The use of models to enhance museum displays is hardly a new concept, but the Local History Museum in Durban, South Africa, can be particularly proud of a rather original twist it has added to this familiar theme. Instead of using models to display historical incidents or simply to illustrate costume, the Museum's collection in fact depicts some of the personalities involved with the city's past.
King Shaka kaSenzangakhona, founder of the Zulu kingdom. His military innovations, including the invention of the famed stabbing spear, were responsible for the rise of the Zulu kingdom in the 1820s. It was Shaka who first allowed whites to settle at the Bay of natal, which eventually became the city of Durban.
When you consider that these include such diverse personalities as the various Zulu Kings,
Winston Churchill and Mahatma Ghandi - not to mention most of the significant British military personalities of the late nineteenth and early twentieth centuries, who passed through
Durban docks on their way to fight either the Zulus or the Boers - the scope for such a collection is breathtaking.
The models are all sponsored by local businesses or organisations, and are hand-sculpted by Charles Buchanan, a veteran of the Rhodesian Bush War who emigrated to South Africa and now lives in Durban. The models are about six inches high, and modelled on a wire armature using an epoxy modelling putty. Both Charles and the Museum researchers are painstaking in their efforts to ensure that each figure is an accurate portrait of its subject, in both facial appearance and
costume, a piece of portrait sculpture in miniature.
Criteria
Because of this it has been decided limit the collection to only those subjects of whom some authenticated portrait exists. This has proved a significant limitation in a city like Durban, where many African subjects who played an important role in the region's history were never sketched or photographed. Nevertheless, the collection has deliberately attempted to represent the full range of Durban's cultural and historical experience.
Lt. Francis Farewell, RN, a veteran of the Napoleonic Wars, first established trade with the Zulus and established the settlement of Port Natal (later Durban).
The only other criteria for selecting a subject is that he or she should be dead; a museum does, after all; deal with the past, and in a country like South Africa, which is
undergoing tremendous political upheavals, it was generally agreed that the selection of living subjects raised complex questions of objectivity which were best avoided!
Alexander Biggar, a former captain and paymaster of the 85th Regiment, left the army in 1819 after a scandal concerning regimental funds and settled in Durban. He raised the first short-lived volunteer unit amongst the white settlers. Biggar was killed fighting the Zulus on the White Mfolozi River in December 1838.
The first group of figures included an obvious selection of subjects -
the Zulu kings, the first white settlers at Durban and so on - but aroused
such interest that the collection has grown steadily ever since.

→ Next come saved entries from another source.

import Summits.HodgeConjecture.HodgeConjecture.Theorems.NikulinTwinTransportTwinSimilitudeAlgebraicMarkings

/-!
# Route NikulinTwinTransport · crux `TwinTwistorTransport` (stmt-HodgeConjecture-14393) —
# the shared line stub `PeriodInvariance` (re-marking by Buskin)

The transport lines of the crux (`Cruxes/TwinTwistorTransport/Lines/reduced_virtual_count_twin_locus.lean`,
Stub 4 `stub_periodInvariance : PeriodInvariance`; verbatim `stub_periodInvariance` of
`Lines/ordinary_prime_anchors.lean` and Stub 4 of `Lines/semiregular-twin-hodge-locus.lean`) all
consume the same book-keeping statement, registered on the crux item as `stub_periodInvariance`:

> goodness of ONE marked `M`-twin pair with first period `x` (the twin similitude `η₁⁻¹ ∘ M ∘ η₁′`
> is induced by an algebraic class) passes to EVERY marked `M`-twin pair
> `(S, η, p, x₂; S′, η′, p′, x′)` with `x₂ ∈ ℂ x`,

granted Buskin's theorem (`HodgeIsometryAlgebraic`, route item stmt-HodgeConjecture-13675), the
Hodge types of `H²(K3)` (`Huybrechts_K3_hodgeTypes_H2`, now a theorem of the tree:
`Huybrechts_K3_hodgeTypes_H2_holds`) and the composition of algebraic correspondences between K3
surfaces (`CorrComp`). This file proves it (`stub_periodInvariance`), with the statement
symbol for symbol the registered stub (same local notations as the line skeletons).

PROOF (Buskin, *J. reine angew. Math.* 755 (2019), §6.2, the re-marking step; Varesco, *Math. Z.*
305 (2023), proof of Thm. 2.1). Write
`η⁻¹ ∘ M ∘ η′ = (η⁻¹ ∘ η₁) ∘ (η₁⁻¹ ∘ M ∘ η₁′) ∘ (η₁′⁻¹ ∘ η′)`.
The middle factor is algebraic by hypothesis. The outer factors are the maps induced between marked
projective K3 surfaces by the IDENTITY of `Λ_ℂ` (`isRationalClass_markingConj`,
`isOfHodgeType_markingConj`, `cupProduct_markingConj` with `ρ = 1`, multiplier `1`): rational,
isometric for the generators of the markings, and type-preserving because the periods are
proportional — `x = s⁻¹ x₂` for the first factor, and `x′ = (t s / t₁) x₁′` for the last one
(`x′ = N M x′ = t s · N x`, `x₁′ = N M x₁′ = t₁ · N x`, `t₁ ≠ 0` since a period point is non-zero).
Both are algebraic by Buskin's theorem, and the three correspondences compose (`CorrComp`, twice).
-/

noncomputable section

open CategoryTheory MonoidalCategory
open Literature.AlgebraicGeometry.Motives Literature.AlgebraicGeometry.HodgeTheory
open Literature.AlgebraicGeometry.Surfaces
open Literature.AlgebraicTopology.SingularHomology
open Summit.HodgeConjecture.HodgeConjecture.Theses.NikulinTwinTransport

namespace Summit.HodgeConjecture.HodgeConjecture.Theorems.NikulinTwinTransport

/-! ### Local notations — verbatim the notation blocks A and B of the line skeletons
(`Cruxes/TwinTwistorTransport/Lines/reduced_virtual_count_twin_locus.lean`) -/

/-- `MarkedK3[S, η, p, x]`: a marked K3 surface with period `x` (shape of the conclusion of
`Huybrechts_K3_marking_exists`). Local notation only, verbatim from the line skeleton. -/
local notation3 (prettyPrint := false) "MarkedK3[" S ", " η ", " p ", " x "]" =>
  (IsIntegralClass p ∧
    (∀ q : complexBetti S (2 * 2), IsIntegralClass q → ∃ n : ℤ, q = n • p) ∧
    (∀ c : complexBetti S (2 * 1), IsIntegralClass c ↔ ∃ v : K3Index → ℤ, η c = fun i => (v i : ℂ)) ∧
    (∀ a b : complexBetti S (2 * 1),
        cupProduct (rfl : 2 * 1 + 2 * 1 = 2 * 2) a b = k3Form (η a) (η b) • p) ∧
    IsOfHodgeType 2 S (2 * 1) 2 0 (LinearEquiv.symm η x) ∧
    (∀ τ : complexBetti S (2 * 1), IsOfHodgeType 2 S (2 * 1) 2 0 τ → ∃ t : ℂ, τ = t • LinearEquiv.symm η x))

/-- `PeriodPt[x]`: `(x.x) = 0`, `(x̄.x) > 0`, a positive lattice vector in `x^⊥`. Local notation
only, verbatim from the line skeleton. -/
local notation3 (prettyPrint := false) "PeriodPt[" x "]" =>
  (k3Form x x = 0 ∧ 0 < (k3Form (star x) x).re ∧
    ∃ u : K3Index → ℤ, k3Form (fun i => (u i : ℂ)) x = 0 ∧ 0 < ∑ i, ∑ j, u i * k3Gram i j * u j)

/-- `Corr[μ, S, S', hS, hS' ; γ, y] = [γ]_* y = fst_* (snd^* y ∪ γ)`. Local notation only, verbatim
from the line skeleton. -/
local notation3 (prettyPrint := false) "Corr[" μ ", " S ", " S' ", " hS ", " hS' " ; " γ ", " y "]" =>
  complexGysin μ
    (IsSmoothProjective.tensor_holds (IsK3Surface.isSmoothProjective hS)
      (IsK3Surface.isSmoothProjective hS'))
    (IsK3Surface.isSmoothProjective hS) (SemiCartesianMonoidalCategory.fst S S')
    (rfl : 2 * 1 + 2 * 2 + 2 * 2 = 2 * 1 + 2 * (2 + 2))
    (cupProduct (rfl : 2 * 1 + 2 * 2 = 2 * 1 + 2 * 2)
      (complexBetti.map (SemiCartesianMonoidalCategory.snd S S') (2 * 1) y) γ)

/-- `Latt[M, N]`: `M` is a rational `2`-similitude of `(Λ_ℂ, k3Form)` with rational two-sided
inverse `N`. Local notation only, verbatim from the line skeleton. -/
local notation3 (prettyPrint := false) "Latt[" M ", " N "]" =>
  ((∀ v : K3Index → ℤ, ∃ w : K3Index → ℚ, M (fun i => (v i : ℂ)) = fun i => (w i : ℂ)) ∧
    (∀ v : K3Index → ℤ, ∃ w : K3Index → ℚ, N (fun i => (v i : ℂ)) = fun i => (w i : ℂ)) ∧
    M * N = 1 ∧ N * M = 1 ∧
    (∀ a b, k3Form (M a) (M b) = 2 * k3Form a b))

/-- `Good[M, μ, S, S', hS, hS', η, η']`: the twin similitude `η⁻¹ ∘ M ∘ η'` is induced by an
algebraic class. Local notation only, verbatim from the line skeleton. -/
local notation3 (prettyPrint := false) "Good[" M ", " μ ", " S ", " S' ", " hS ", " hS' ", " η ", " η' "]" =>
  ∃ γ ∈ algebraicClasses (MonoidalCategoryStruct.tensorObj S S') 2,
    ∀ y : complexBetti S' (2 * 1), (η : complexBetti S (2 * 1) ≃ₗ[ℂ] (K3Index → ℂ)).symm
      (M ((η' : complexBetti S' (2 * 1) ≃ₗ[ℂ] (K3Index → ℂ)) y)) = Corr[μ, S, S', hS, hS' ; γ, y]

/-- `GoodPairAt[M, μ, x]`: SOME marked projective `M`-twin pair with first period `x` has an
algebraic twin similitude. Local notation only, verbatim from the line skeleton. -/
local notation3 (prettyPrint := false) "GoodPairAt[" M ", " μ ", " x "]" =>
  ∃ (S S' : SchemeOver ℂ) (hS : IsK3Surface S) (hS' : IsK3Surface S')
    (η : complexBetti S (2 * 1) ≃ₗ[ℂ] (K3Index → ℂ)) (p : complexBetti S (2 * 2))
    (η' : complexBetti S' (2 * 1) ≃ₗ[ℂ] (K3Index → ℂ)) (p' : complexBetti S' (2 * 2))
    (x' : K3Index → ℂ),
    MarkedK3[S, η, p, x] ∧ PeriodPt[x] ∧ MarkedK3[S', η', p', x'] ∧ PeriodPt[x'] ∧
    (∃ t : ℂ, M x' = t • x) ∧ Good[M, μ, S, S', hS, hS', η, η']

/-- `CorrComp[]`: composition of algebraic correspondences between K3 surfaces is induced by an
algebraic class (Buskin Lemma 6.3 / Fulton Prop. 16.1.1). Local notation only, verbatim from the
line skeleton. -/
local notation3 (prettyPrint := false) "CorrComp[]" =>
  ∀ (μ : OrientationFamily), μ.HasPoincareDuality →
    ∀ (S S' S'' : SchemeOver ℂ) (hS : IsK3Surface S) (hS' : IsK3Surface S') (hS'' : IsK3Surface S''),
    ∀ γ ∈ algebraicClasses (MonoidalCategoryStruct.tensorObj S S') 2,
    ∀ γ' ∈ algebraicClasses (MonoidalCategoryStruct.tensorObj S' S'') 2,
    ∃ γ'' ∈ algebraicClasses (MonoidalCategoryStruct.tensorObj S S'') 2,
      ∀ y : complexBetti S'' (2 * 1),
        Corr[μ, S, S'', hS, hS'' ; γ'', y] = Corr[μ, S, S', hS, hS' ; γ, Corr[μ, S', S'', hS', hS'' ; γ', y]]

/-! ### The change of marking between two marked K3 surfaces with proportional periods is algebraic -/

/-- **Re-marking is algebraic (Buskin).** For two marked projective K3 surfaces `(S, η, p, x)` and
`(S₁, η₁, p₁, x₁)` whose periods are proportional (`x₁ = t • x`), the change of marking
`η⁻¹ ∘ η₁ : H²(S₁(ℂ); ℂ) → H²(S(ℂ); ℂ)` is induced by an algebraic class on `S × S₁`, granted
Buskin's theorem `HodgeIsometryAlgebraic` and the Hodge types of `H²(K3)`: it is the map induced
by the identity of `Λ_ℂ`, hence rational (`isRationalClass_markingConj`), an isometry for the
generators of the markings (`cupProduct_markingConj`) and type-preserving
(`isOfHodgeType_markingConj`, the period condition being the proportionality of the periods).
[cite: Buskin2019, Thm. 1.1 and §6.2] -/
theorem remarking_algebraic (hB : HodgeIsometryAlgebraic) (hHT : Huybrechts_K3_hodgeTypes_H2)
    (μ : OrientationFamily) (hμ : μ.HasPoincareDuality)
    {S S₁ : SchemeOver ℂ} (hS : IsK3Surface S) (hS₁ : IsK3Surface S₁)
    (η : complexBetti S (2 * 1) ≃ₗ[ℂ] (K3Index → ℂ)) (p : complexBetti S (2 * 2)) (x : K3Index → ℂ)
    (η₁ : complexBetti S₁ (2 * 1) ≃ₗ[ℂ] (K3Index → ℂ)) (p₁ : complexBetti S₁ (2 * 2))
    (x₁ : K3Index → ℂ)
    (hm : MarkedK3[S, η, p, x]) (hx : 0 < (k3Form (star x) x).re)
    (hm₁ : MarkedK3[S₁, η₁, p₁, x₁]) (hx₁ : 0 < (k3Form (star x₁) x₁).re)
    (hprop : ∃ t : ℂ, x₁ = t • x) :
    ∃ γ ∈ algebraicClasses (MonoidalCategoryStruct.tensorObj S S₁) 2,
      ∀ y : complexBetti S₁ (2 * 1), η.symm (η₁ y) = Corr[μ, S, S₁, hS, hS₁ ; γ, y] := by
  -- the identity of `Λ_ℂ` is a rational similitude of multiplier `1`
  have h1rat : ∀ v : K3Index → ℤ, ∃ w : K3Index → ℚ,
      (1 : Module.End ℂ (K3Index → ℂ)) (fun i => (v i : ℂ)) = fun i => (w i : ℂ) :=
    fun v => ⟨fun i => (v i : ℚ), by rw [Module.End.one_apply]; funext i; exact (Rat.cast_intCast _).symm⟩
  have h1iso : ∀ a b, k3Form ((1 : Module.End ℂ (K3Index → ℂ)) a) ((1 : Module.End ℂ (K3Index → ℂ)) b) =
      1 * k3Form a b := fun a b => by
    rw [Module.End.one_apply, Module.End.one_apply, one_mul]
  have hper : ∃ t : ℂ, (1 : Module.End ℂ (K3Index → ℂ)) x₁ = t • x := by
    obtain ⟨t, ht⟩ := hprop
    exact ⟨t, by rw [Module.End.one_apply, ht]⟩
  have hp₁0 : p₁ ≠ 0 := generator_ne_zero hS₁ hm₁.2.1
  -- the change of marking, written through the identity of `Λ_ℂ`
  set φ : complexBetti S₁ (2 * 1) →ₗ[ℂ] complexBetti S (2 * 1) :=
    η.symm.toLinearMap ∘ₗ (1 : Module.End ℂ (K3Index → ℂ)) ∘ₗ η₁.toLinearMap with hφdef
  have hφapp : ∀ y, φ y = η.symm ((1 : Module.End ℂ (K3Index → ℂ)) (η₁ y)) := fun y => rfl
  have hφrat : ∀ y, IsRationalClass y → IsRationalClass (φ y) := fun y hy => by
    rw [hφapp]
    exact isRationalClass_markingConj η η₁ 1 hS hS₁ hm.2.2.1 hm₁.2.2.1 h1rat hy
  have hφtype : ∀ (i j : ℕ) (y : complexBetti S₁ (2 * 1)),
      IsOfHodgeType 2 S₁ (2 * 1) i j y → IsOfHodgeType 2 S (2 * 1) i j (φ y) := fun i j y hy => by
    rw [hφapp]
    exact isOfHodgeType_markingConj η p x η₁ p₁ x₁ 1 hHT hS hS₁ hm.2.2.1 hm.2.2.2.1 hm.2.2.2.2.1 hx
      hm₁.2.2.1 hm₁.2.2.2.1 hp₁0 hm₁.2.2.2.2.1 hx₁ h1rat one_ne_zero h1iso hper i j y hy
  have hφiso : ∀ (y z : complexBetti S₁ (2 * 1)) (a : ℂ),
      cupProduct (rfl : 2 * 1 + 2 * 1 = 2 * 2) y z = a • p₁ →
        cupProduct (rfl : 2 * 1 + 2 * 1 = 2 * 2) (φ y) (φ z) = a • p := fun y z a h => by
    rw [hφapp, hφapp, cupProduct_markingConj η p η₁ p₁ 1 hp₁0 hm.2.2.2.1 hm₁.2.2.2.1 h1iso y z a h,
      one_mul]
  obtain ⟨γ, hγ, hγeq⟩ := hB μ hμ S S₁ hS hS₁ p p₁ ⟨hm.1, hm.2.1⟩ ⟨hm₁.1, hm₁.2.1⟩ φ hφrat hφtype hφiso
  refine ⟨γ, hγ, fun y => ?_⟩
  have h := hγeq y
  rw [hφapp, Module.End.one_apply] at h
  exact h

/-! ### The stub: goodness passes between marked `M`-twin pairs with proportional periods -/

/-- **`PeriodInvariance` — the shared line stub `stub_periodInvariance` of the transport lines of
the crux `TwinTwistorTransport`, proved.** For a rational lattice `2`-similitude `M` with rational
two-sided inverse `N` (`Latt[M, N]`), granted Buskin's theorem (`HodgeIsometryAlgebraic`), the
Hodge types of `H²(K3)` and the composition of correspondences (`CorrComp[]`): if SOME marked
projective `M`-twin pair with first period `x` has an algebraic twin similitude
(`GoodPairAt[M, μ, x]`), then so does EVERY marked `M`-twin pair `(S, η, p, x₂; S', η', p', x')`
(`M x' ∈ ℂ x₂`) with `x₂ ∈ ℂ x`. Proof: `η⁻¹ M η' = (η⁻¹ η₁) ∘ (η₁⁻¹ M η₁') ∘ (η₁'⁻¹ η')`; the
outer factors are changes of marking between marked K3 surfaces with proportional periods
(`x = s⁻¹ x₂`; `x' = (t s / t₁) x₁'` from `x' = N M x'`, `x₁' = N M x₁'`), algebraic by
`remarking_algebraic` (Buskin); the middle factor is algebraic by hypothesis; compose twice.
[cite: Buskin2019, Thm. 1.1 and §6.2 (Lemma 6.3)] [cite: Varesco2023, §2 (proof of Thm. 2.1)] -/
theorem stub_periodInvariance :
    ∀ (M N : Module.End ℂ (K3Index → ℂ)), Latt[M, N] →
      ∀ (μ : OrientationFamily), μ.HasPoincareDuality →
        HodgeIsometryAlgebraic → Huybrechts_K3_hodgeTypes_H2 → CorrComp[] →
        ∀ (x : K3Index → ℂ), GoodPairAt[M, μ, x] →
          ∀ (S S' : SchemeOver ℂ) (hS : IsK3Surface S) (hS' : IsK3Surface S')
            (η : complexBetti S (2 * 1) ≃ₗ[ℂ] (K3Index → ℂ)) (p : complexBetti S (2 * 2)) (x₂ : K3Index → ℂ)
            (η' : complexBetti S' (2 * 1) ≃ₗ[ℂ] (K3Index → ℂ)) (p' : complexBetti S' (2 * 2)) (x' : K3Index → ℂ),
            MarkedK3[S, η, p, x₂] → PeriodPt[x₂] → MarkedK3[S', η', p', x'] → PeriodPt[x'] →
            (∃ t : ℂ, M x' = t • x₂) → (∃ s : ℂ, x₂ = s • x) →
            Good[M, μ, S, S', hS, hS', η, η'] := by
  intro M N hL μ hμ hB hHT hcomp x hgood S S' hS hS' η p x₂ η' p' x' hm hx₂ hm' hx' hper hprop
  obtain ⟨-, -, -, hNM, -⟩ := hL
  obtain ⟨S₁, S₁', hS₁, hS₁', η₁, p₁, η₁', p₁', x₁', hm₁, hx, hm₁', hx₁', hper₁, γ₁, hγ₁, hγ₁eq⟩ := hgood
  obtain ⟨t, ht⟩ := hper
  obtain ⟨s, hs⟩ := hprop
  obtain ⟨t₁, ht₁⟩ := hper₁
  -- the proportionality constants are invertible: period points are non-zero
  have hNMx : ∀ z, N (M z) = z := fun z => by
    rw [← Module.End.mul_apply, hNM, Module.End.one_apply]
  have hs0 : s ≠ 0 := by
    rintro rfl
    rw [zero_smul] at hs
    exact ne_zero_of_star_self_re_pos hx₂.2.1 hs
  have hx'eq : x' = (t * s) • N x := by
    calc x' = N (M x') := (hNMx x').symm
      _ = (t * s) • N x := by rw [ht, hs, map_smul, map_smul, smul_smul]
  have hx₁'eq : x₁' = t₁ • N x := by
    calc x₁' = N (M x₁') := (hNMx x₁').symm
      _ = t₁ • N x := by rw [ht₁, map_smul]
  have ht₁0 : t₁ ≠ 0 := by
    rintro rfl
    rw [zero_smul] at hx₁'eq
    exact ne_zero_of_star_self_re_pos hx₁'.2.1 hx₁'eq
  -- (A) the change of marking `η⁻¹ ∘ η₁ : H²(S₁) → H²(S)` is algebraic (periods `x = s⁻¹ x₂`)
  obtain ⟨γA, hγA, hγAeq⟩ := remarking_algebraic hB hHT μ hμ hS hS₁ η p x₂ η₁ p₁ x hm hx₂.2.1 hm₁
    hx.2.1 ⟨s⁻¹, by rw [hs, smul_smul, inv_mul_cancel₀ hs0, one_smul]⟩
  -- (C) the change of marking `η₁'⁻¹ ∘ η' : H²(S') → H²(S₁')` is algebraic (periods `x' = (t s / t₁) x₁'`)
  obtain ⟨γC, hγC, hγCeq⟩ := remarking_algebraic hB hHT μ hμ hS₁' hS' η₁' p₁' x₁' η' p' x' hm₁'
    hx₁'.2.1 hm' hx'.2.1
    ⟨t * s * t₁⁻¹, by rw [hx₁'eq, smul_smul, inv_mul_cancel_right₀ ht₁0, hx'eq]⟩
  -- (B) the middle factor is algebraic by hypothesis; compose twice
  obtain ⟨γ₂, hγ₂, hγ₂eq⟩ := hcomp μ hμ S₁ S₁' S' hS₁ hS₁' hS' γ₁ hγ₁ γC hγC
  obtain ⟨γ, hγ, hγeq⟩ := hcomp μ hμ S S₁ S' hS hS₁ hS' γA hγA γ₂ hγ₂
  refine ⟨γ, hγ, fun y => ?_⟩
  have key : η.symm (M (η' y)) = η.symm (η₁ (η₁.symm (M (η₁' (η₁'.symm (η' y)))))) := by
    rw [LinearEquiv.apply_symm_apply, LinearEquiv.apply_symm_apply]
  rw [key, hγAeq, hγ₁eq, hγCeq, hγeq y, hγ₂eq y]

end Summit.HodgeConjecture.HodgeConjecture.Theorems.NikulinTwinTransport

end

Indeed, new subjects are still under consideration, and Charles is still producing
figures. These include both civilian and military personalities alike, but the
collection is particularly rich in military subjects. It includes King Shaka
kaSenzangakhona, who founded the Zulu kingdom in the 1820s through
military conquest - Durban, then known as Port Natal, was originally
Zulu territory - and a number of Zulu War personalities, including Lord
Chelmsford, Colonel Anthony Durnford - the senior British officer killed
at Isandlwana - and a splendid equestrian figure of Prince Dabulamanzi
kaMpande, who led the Zulu attack on Rorke's Drift.
Andries Pretorius, one of the leaders of the Great Trek and the senior Boer commander at the Battle of Blood River in December 1838. Superior Boer weapons and his tactical skill defeated the Zulus with almost a thousand dead--the Boers suffered three casualties, including Pretorius, wounded in the hand.
Other military figures include Sir Benjamin D'Urban, the Peninsula veteran and
Governor of the Cape, after whom the city was named, the officers of various local volunteer units, and Chief Bambatha Zondi, who led the last Zulu uprising in 1906.
Anyone who has the chance to visit Durban should certainly take in the Local History Museum, and savour something of its extraordinary and adventurous history. And allow plenty of time to enjoy the figure collection to the full; it really does bring the past alive.